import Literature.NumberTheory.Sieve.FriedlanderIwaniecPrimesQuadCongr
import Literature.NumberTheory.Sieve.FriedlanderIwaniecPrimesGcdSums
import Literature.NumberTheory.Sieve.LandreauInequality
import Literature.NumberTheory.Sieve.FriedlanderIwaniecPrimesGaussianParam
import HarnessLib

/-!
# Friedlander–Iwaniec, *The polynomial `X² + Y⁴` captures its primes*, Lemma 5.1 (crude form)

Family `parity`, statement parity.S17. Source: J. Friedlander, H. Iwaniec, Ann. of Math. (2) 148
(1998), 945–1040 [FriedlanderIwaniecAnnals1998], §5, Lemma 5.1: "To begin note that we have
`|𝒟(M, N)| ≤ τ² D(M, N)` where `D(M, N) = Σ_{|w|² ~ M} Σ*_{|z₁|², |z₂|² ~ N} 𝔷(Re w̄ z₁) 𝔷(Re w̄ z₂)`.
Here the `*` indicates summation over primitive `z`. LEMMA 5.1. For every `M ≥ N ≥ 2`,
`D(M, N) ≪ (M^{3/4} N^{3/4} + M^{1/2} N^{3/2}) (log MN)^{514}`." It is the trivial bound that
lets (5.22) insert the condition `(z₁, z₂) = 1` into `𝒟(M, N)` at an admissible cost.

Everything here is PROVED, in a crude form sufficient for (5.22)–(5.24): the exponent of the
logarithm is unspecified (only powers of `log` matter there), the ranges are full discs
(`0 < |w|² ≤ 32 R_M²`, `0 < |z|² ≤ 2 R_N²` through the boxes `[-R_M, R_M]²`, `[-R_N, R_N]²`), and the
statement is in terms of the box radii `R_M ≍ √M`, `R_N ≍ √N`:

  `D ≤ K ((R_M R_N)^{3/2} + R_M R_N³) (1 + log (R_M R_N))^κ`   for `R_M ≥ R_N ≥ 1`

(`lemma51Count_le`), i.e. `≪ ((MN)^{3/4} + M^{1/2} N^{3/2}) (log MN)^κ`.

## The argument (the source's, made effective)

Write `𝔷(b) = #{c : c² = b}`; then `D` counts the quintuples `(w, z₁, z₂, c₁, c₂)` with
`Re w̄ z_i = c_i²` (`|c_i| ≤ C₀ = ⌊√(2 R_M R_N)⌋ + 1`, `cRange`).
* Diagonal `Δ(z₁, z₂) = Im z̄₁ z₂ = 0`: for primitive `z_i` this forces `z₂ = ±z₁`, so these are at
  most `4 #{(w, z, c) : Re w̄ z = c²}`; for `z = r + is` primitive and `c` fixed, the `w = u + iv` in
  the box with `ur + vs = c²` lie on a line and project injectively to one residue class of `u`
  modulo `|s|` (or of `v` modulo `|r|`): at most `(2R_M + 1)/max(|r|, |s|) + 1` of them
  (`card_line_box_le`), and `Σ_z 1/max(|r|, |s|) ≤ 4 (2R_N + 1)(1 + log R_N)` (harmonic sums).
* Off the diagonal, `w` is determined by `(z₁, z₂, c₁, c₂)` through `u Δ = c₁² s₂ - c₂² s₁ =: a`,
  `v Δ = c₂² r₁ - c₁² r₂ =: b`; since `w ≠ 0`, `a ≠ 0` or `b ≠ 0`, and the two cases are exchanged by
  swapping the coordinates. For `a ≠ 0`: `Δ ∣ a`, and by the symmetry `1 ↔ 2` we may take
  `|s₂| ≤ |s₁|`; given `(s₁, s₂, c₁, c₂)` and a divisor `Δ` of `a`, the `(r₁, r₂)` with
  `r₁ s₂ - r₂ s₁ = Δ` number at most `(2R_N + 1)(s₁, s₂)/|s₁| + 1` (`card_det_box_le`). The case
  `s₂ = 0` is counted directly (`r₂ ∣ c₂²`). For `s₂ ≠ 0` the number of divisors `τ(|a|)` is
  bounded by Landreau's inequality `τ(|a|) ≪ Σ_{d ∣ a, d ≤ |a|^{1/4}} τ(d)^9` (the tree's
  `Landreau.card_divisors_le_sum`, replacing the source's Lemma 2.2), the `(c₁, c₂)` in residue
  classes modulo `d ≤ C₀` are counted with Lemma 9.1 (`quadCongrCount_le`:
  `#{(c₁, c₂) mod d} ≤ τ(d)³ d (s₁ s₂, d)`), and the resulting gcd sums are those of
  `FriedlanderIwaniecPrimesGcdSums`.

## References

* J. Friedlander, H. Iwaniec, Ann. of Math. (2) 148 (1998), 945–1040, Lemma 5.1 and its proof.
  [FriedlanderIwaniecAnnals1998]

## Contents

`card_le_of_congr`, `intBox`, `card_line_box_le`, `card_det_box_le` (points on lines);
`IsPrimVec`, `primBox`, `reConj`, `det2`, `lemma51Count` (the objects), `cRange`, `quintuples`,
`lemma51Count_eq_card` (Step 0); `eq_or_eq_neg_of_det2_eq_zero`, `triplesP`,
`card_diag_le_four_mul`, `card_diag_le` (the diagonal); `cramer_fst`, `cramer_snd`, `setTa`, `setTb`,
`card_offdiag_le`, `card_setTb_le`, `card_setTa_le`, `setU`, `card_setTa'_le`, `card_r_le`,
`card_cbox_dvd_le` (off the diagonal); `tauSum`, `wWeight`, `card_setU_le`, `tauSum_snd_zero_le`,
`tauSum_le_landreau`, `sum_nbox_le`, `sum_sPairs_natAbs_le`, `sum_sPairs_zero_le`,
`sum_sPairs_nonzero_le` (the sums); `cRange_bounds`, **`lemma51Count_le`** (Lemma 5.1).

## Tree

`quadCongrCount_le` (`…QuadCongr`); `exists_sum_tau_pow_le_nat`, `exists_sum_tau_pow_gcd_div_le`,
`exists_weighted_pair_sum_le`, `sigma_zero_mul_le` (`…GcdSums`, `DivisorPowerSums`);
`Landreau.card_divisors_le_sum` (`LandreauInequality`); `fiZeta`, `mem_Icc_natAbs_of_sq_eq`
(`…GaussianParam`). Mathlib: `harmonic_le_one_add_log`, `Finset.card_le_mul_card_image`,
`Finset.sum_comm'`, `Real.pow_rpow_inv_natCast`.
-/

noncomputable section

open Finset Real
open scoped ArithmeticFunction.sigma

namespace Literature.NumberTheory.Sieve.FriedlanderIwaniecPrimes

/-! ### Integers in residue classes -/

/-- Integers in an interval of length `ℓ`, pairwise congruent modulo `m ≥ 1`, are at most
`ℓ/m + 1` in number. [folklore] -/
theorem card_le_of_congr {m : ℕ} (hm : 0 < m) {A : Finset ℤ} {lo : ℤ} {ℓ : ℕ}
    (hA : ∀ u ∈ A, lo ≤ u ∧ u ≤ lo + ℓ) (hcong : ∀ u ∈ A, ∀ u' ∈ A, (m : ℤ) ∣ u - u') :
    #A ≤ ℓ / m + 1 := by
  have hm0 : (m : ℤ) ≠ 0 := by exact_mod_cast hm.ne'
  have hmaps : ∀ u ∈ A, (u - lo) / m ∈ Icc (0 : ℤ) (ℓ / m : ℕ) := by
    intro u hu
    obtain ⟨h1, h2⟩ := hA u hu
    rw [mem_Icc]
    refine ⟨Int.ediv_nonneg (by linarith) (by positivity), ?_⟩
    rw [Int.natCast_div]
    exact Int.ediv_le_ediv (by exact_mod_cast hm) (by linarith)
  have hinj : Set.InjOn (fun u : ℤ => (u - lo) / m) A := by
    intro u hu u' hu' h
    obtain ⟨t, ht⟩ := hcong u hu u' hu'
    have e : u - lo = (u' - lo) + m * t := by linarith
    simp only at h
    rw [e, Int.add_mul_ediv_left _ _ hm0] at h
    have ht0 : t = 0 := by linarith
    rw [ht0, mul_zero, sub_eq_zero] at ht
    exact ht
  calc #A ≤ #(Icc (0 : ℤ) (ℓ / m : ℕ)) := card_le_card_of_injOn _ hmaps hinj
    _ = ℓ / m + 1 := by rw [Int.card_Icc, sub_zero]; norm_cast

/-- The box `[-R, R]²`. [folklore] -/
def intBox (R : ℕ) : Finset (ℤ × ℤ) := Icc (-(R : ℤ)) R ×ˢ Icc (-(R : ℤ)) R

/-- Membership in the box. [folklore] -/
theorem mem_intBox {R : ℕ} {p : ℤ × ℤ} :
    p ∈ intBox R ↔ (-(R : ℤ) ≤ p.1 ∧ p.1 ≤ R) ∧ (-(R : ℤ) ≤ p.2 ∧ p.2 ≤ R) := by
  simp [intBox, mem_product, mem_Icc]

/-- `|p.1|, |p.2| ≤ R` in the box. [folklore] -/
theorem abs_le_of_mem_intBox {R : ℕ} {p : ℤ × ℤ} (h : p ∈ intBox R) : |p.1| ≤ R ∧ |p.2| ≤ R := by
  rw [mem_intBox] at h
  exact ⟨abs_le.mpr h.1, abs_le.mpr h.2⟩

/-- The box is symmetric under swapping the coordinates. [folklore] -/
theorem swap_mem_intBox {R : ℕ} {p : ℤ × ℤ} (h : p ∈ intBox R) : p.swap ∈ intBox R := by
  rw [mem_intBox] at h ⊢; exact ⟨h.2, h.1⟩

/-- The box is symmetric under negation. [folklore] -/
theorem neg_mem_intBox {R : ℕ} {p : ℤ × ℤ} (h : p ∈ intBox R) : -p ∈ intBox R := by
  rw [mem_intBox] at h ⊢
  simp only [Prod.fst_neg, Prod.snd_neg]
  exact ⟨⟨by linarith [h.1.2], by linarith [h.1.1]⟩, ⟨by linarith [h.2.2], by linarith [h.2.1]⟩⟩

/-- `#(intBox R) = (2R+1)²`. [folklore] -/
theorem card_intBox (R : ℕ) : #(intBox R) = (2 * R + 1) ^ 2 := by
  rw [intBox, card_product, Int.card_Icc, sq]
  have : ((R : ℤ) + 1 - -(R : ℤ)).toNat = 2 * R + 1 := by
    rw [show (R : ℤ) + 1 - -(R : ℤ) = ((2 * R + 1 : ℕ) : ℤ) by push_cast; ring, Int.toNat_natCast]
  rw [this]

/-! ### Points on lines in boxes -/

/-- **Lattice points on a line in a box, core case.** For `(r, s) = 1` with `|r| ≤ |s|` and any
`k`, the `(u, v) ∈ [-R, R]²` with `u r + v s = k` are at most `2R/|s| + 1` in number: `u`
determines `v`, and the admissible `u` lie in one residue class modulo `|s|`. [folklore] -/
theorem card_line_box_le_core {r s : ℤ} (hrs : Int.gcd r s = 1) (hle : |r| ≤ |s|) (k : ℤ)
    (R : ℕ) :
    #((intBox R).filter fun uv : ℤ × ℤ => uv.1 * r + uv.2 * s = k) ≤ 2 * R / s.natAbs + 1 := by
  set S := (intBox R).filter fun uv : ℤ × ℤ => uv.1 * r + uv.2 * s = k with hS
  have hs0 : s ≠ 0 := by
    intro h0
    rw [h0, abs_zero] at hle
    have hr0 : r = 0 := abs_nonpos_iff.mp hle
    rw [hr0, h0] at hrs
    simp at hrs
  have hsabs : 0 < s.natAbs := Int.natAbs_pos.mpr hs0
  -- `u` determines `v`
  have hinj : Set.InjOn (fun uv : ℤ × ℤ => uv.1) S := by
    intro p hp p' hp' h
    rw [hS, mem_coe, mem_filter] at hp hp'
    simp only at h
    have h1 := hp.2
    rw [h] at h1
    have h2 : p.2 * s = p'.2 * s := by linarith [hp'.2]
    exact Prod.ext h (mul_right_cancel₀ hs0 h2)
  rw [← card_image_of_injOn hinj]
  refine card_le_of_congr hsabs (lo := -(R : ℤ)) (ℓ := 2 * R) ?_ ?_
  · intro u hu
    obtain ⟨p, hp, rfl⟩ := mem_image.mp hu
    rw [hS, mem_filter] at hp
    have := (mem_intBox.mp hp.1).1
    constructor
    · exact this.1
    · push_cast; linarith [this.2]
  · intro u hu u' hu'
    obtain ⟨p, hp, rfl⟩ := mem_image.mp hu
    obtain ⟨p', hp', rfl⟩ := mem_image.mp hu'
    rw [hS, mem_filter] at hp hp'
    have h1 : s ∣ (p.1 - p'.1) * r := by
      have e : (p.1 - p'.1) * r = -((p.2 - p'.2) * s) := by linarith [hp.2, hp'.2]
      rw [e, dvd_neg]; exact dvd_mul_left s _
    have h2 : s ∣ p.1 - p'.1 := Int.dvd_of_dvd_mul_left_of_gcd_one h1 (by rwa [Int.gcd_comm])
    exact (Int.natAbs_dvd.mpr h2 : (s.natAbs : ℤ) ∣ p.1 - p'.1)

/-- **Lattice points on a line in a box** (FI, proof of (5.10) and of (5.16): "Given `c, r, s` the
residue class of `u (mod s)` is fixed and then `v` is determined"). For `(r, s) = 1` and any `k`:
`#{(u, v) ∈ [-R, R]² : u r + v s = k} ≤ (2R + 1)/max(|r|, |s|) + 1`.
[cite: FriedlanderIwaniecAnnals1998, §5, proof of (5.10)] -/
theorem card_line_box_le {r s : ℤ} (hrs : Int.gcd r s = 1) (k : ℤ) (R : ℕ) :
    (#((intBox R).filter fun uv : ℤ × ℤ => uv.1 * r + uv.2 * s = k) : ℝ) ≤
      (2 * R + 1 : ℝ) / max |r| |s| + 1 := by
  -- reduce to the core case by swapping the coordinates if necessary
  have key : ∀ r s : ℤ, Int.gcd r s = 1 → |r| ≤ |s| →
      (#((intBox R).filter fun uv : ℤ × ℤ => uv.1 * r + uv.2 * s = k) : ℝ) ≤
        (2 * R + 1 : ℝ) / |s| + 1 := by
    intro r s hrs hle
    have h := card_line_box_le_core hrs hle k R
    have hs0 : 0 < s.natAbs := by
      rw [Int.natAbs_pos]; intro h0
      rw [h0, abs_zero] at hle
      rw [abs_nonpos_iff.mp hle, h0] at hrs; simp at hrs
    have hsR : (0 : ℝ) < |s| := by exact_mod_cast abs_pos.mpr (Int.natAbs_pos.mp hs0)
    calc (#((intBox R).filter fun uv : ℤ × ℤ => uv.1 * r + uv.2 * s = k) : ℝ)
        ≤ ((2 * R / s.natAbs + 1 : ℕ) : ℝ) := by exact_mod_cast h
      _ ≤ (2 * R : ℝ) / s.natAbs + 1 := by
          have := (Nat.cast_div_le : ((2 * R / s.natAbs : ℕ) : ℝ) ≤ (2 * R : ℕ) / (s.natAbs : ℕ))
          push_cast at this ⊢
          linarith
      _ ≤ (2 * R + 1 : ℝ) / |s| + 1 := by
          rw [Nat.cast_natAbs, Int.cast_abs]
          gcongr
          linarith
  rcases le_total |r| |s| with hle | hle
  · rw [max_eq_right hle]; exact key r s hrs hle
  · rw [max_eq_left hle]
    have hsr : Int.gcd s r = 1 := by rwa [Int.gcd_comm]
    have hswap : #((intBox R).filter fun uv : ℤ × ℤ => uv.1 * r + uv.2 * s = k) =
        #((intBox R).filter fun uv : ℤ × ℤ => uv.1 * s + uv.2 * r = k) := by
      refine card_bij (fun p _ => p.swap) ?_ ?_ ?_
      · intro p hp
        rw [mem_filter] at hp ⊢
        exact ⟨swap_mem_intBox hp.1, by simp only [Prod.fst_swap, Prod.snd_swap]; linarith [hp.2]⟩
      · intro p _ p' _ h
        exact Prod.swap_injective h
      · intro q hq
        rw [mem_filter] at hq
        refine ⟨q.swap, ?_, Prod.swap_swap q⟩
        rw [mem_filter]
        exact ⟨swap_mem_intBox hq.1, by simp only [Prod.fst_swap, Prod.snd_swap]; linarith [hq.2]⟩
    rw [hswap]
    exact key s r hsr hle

########

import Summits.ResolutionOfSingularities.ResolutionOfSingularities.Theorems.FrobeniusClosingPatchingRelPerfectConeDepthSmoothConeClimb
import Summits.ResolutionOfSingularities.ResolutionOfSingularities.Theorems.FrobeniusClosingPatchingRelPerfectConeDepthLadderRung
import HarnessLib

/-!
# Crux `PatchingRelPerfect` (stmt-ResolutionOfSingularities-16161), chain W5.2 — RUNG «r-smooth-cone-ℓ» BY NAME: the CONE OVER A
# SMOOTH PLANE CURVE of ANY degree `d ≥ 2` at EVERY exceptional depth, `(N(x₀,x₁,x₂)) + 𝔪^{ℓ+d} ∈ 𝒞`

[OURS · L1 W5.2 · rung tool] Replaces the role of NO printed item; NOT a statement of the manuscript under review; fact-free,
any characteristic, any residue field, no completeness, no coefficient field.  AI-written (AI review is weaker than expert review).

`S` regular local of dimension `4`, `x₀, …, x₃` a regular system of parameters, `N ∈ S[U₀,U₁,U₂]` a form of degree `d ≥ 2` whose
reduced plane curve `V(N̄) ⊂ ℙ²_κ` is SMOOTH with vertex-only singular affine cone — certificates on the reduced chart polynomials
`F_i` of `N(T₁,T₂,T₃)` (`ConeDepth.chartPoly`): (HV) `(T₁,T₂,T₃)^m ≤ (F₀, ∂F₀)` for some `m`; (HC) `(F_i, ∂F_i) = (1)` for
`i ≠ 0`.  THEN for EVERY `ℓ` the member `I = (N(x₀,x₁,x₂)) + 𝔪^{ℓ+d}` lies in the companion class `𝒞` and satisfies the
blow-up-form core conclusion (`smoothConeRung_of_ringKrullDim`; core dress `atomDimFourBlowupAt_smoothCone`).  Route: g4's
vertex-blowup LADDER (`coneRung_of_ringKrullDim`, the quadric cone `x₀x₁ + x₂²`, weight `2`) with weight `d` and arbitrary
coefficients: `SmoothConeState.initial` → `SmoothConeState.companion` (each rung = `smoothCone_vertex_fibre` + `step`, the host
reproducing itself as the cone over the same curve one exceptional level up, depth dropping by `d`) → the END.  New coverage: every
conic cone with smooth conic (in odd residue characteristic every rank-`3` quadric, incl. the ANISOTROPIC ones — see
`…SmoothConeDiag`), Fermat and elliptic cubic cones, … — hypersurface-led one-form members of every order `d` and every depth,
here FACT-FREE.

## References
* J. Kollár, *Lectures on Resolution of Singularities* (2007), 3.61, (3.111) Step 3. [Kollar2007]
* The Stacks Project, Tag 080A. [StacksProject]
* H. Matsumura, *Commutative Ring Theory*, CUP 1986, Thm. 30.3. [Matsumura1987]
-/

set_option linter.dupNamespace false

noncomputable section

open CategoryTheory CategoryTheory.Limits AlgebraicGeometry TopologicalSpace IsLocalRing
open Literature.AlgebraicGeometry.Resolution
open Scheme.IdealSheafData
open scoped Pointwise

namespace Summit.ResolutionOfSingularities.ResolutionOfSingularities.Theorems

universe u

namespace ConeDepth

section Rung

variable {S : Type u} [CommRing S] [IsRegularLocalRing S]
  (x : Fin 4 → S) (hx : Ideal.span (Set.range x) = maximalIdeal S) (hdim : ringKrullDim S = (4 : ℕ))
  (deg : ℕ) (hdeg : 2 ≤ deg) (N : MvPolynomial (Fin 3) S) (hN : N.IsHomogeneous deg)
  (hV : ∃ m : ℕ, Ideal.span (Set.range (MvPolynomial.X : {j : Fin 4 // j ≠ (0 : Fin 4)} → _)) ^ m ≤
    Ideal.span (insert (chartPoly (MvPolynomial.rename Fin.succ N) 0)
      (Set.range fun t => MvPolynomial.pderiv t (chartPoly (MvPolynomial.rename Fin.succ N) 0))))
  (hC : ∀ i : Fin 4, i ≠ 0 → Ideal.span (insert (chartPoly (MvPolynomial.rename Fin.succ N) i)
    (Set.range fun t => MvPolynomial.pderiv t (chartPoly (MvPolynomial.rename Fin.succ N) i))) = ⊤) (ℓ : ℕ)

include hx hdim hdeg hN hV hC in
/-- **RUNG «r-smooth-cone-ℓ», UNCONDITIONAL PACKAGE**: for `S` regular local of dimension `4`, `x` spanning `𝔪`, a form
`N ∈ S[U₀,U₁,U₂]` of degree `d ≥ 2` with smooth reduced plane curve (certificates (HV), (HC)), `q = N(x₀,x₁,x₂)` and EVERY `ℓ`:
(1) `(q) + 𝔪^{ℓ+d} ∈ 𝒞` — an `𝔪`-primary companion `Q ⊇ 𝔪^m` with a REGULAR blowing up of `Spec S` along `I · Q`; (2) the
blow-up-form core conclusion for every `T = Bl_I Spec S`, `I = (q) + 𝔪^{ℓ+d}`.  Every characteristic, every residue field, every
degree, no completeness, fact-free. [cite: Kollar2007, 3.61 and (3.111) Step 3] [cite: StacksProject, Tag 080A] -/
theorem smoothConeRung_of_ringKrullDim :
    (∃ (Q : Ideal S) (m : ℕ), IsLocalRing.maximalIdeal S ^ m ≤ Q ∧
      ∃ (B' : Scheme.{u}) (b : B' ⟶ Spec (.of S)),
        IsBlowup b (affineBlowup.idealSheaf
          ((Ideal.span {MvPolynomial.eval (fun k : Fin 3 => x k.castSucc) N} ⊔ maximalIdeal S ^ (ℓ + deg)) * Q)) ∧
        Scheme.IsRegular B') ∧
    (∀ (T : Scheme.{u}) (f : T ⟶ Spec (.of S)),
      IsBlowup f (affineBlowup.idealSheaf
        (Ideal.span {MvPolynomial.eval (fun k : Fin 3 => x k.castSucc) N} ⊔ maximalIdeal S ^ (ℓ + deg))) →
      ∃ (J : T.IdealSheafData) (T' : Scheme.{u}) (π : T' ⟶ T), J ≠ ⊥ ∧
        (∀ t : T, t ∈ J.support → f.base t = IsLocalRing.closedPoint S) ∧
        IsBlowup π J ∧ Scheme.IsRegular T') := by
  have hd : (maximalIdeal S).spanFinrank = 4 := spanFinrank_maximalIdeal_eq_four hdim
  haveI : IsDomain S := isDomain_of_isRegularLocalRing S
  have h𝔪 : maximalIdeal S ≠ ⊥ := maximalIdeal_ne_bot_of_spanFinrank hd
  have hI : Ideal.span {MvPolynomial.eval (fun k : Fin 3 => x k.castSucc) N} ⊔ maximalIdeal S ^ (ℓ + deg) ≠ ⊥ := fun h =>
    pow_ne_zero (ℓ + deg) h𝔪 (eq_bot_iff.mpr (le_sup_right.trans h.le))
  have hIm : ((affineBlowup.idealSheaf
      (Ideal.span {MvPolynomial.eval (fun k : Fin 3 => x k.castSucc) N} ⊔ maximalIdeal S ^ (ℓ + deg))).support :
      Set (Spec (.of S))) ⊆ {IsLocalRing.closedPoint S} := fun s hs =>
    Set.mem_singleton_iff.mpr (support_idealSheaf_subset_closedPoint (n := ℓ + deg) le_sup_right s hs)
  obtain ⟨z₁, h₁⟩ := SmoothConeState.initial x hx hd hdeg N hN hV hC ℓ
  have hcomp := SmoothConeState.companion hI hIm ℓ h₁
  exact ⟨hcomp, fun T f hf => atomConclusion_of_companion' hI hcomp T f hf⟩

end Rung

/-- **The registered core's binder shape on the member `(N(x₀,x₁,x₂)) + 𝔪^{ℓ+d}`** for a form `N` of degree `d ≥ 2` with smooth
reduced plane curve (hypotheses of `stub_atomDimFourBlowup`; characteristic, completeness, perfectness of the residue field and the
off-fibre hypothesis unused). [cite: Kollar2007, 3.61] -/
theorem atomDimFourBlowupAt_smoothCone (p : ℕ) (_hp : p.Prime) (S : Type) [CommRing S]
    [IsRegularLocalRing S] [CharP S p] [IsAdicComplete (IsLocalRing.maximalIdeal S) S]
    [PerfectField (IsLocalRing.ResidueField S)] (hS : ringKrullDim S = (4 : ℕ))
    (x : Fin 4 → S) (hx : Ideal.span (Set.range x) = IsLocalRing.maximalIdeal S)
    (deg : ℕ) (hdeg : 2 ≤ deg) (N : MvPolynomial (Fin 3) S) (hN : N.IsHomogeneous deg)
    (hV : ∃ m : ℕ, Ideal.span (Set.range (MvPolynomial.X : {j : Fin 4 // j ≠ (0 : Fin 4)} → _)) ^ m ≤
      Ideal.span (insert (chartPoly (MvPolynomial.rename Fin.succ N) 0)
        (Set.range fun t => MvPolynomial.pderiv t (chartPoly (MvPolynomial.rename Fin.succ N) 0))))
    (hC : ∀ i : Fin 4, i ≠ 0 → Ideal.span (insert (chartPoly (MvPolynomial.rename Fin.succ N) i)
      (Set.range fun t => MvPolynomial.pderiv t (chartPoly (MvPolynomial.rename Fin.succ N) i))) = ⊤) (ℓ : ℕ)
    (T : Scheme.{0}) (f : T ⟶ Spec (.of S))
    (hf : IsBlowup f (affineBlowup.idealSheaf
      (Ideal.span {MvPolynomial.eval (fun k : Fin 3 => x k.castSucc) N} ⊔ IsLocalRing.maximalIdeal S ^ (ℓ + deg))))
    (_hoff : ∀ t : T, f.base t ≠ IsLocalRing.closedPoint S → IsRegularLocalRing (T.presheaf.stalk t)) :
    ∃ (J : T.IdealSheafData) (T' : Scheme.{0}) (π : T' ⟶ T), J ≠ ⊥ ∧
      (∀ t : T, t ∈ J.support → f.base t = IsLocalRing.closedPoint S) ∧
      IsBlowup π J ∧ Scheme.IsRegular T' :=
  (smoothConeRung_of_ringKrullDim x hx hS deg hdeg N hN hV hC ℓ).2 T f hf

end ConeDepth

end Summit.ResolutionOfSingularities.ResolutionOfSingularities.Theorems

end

########

TO DO: Return the lines above that include the string "hsabs".

OUTPUT:
  have hsabs : 0 < s.natAbs := Int.natAbs_pos.mpr hs0
  refine card_le_of_congr hsabs (lo := -(R : ℤ)) (ℓ := 2 * R) ?_ ?_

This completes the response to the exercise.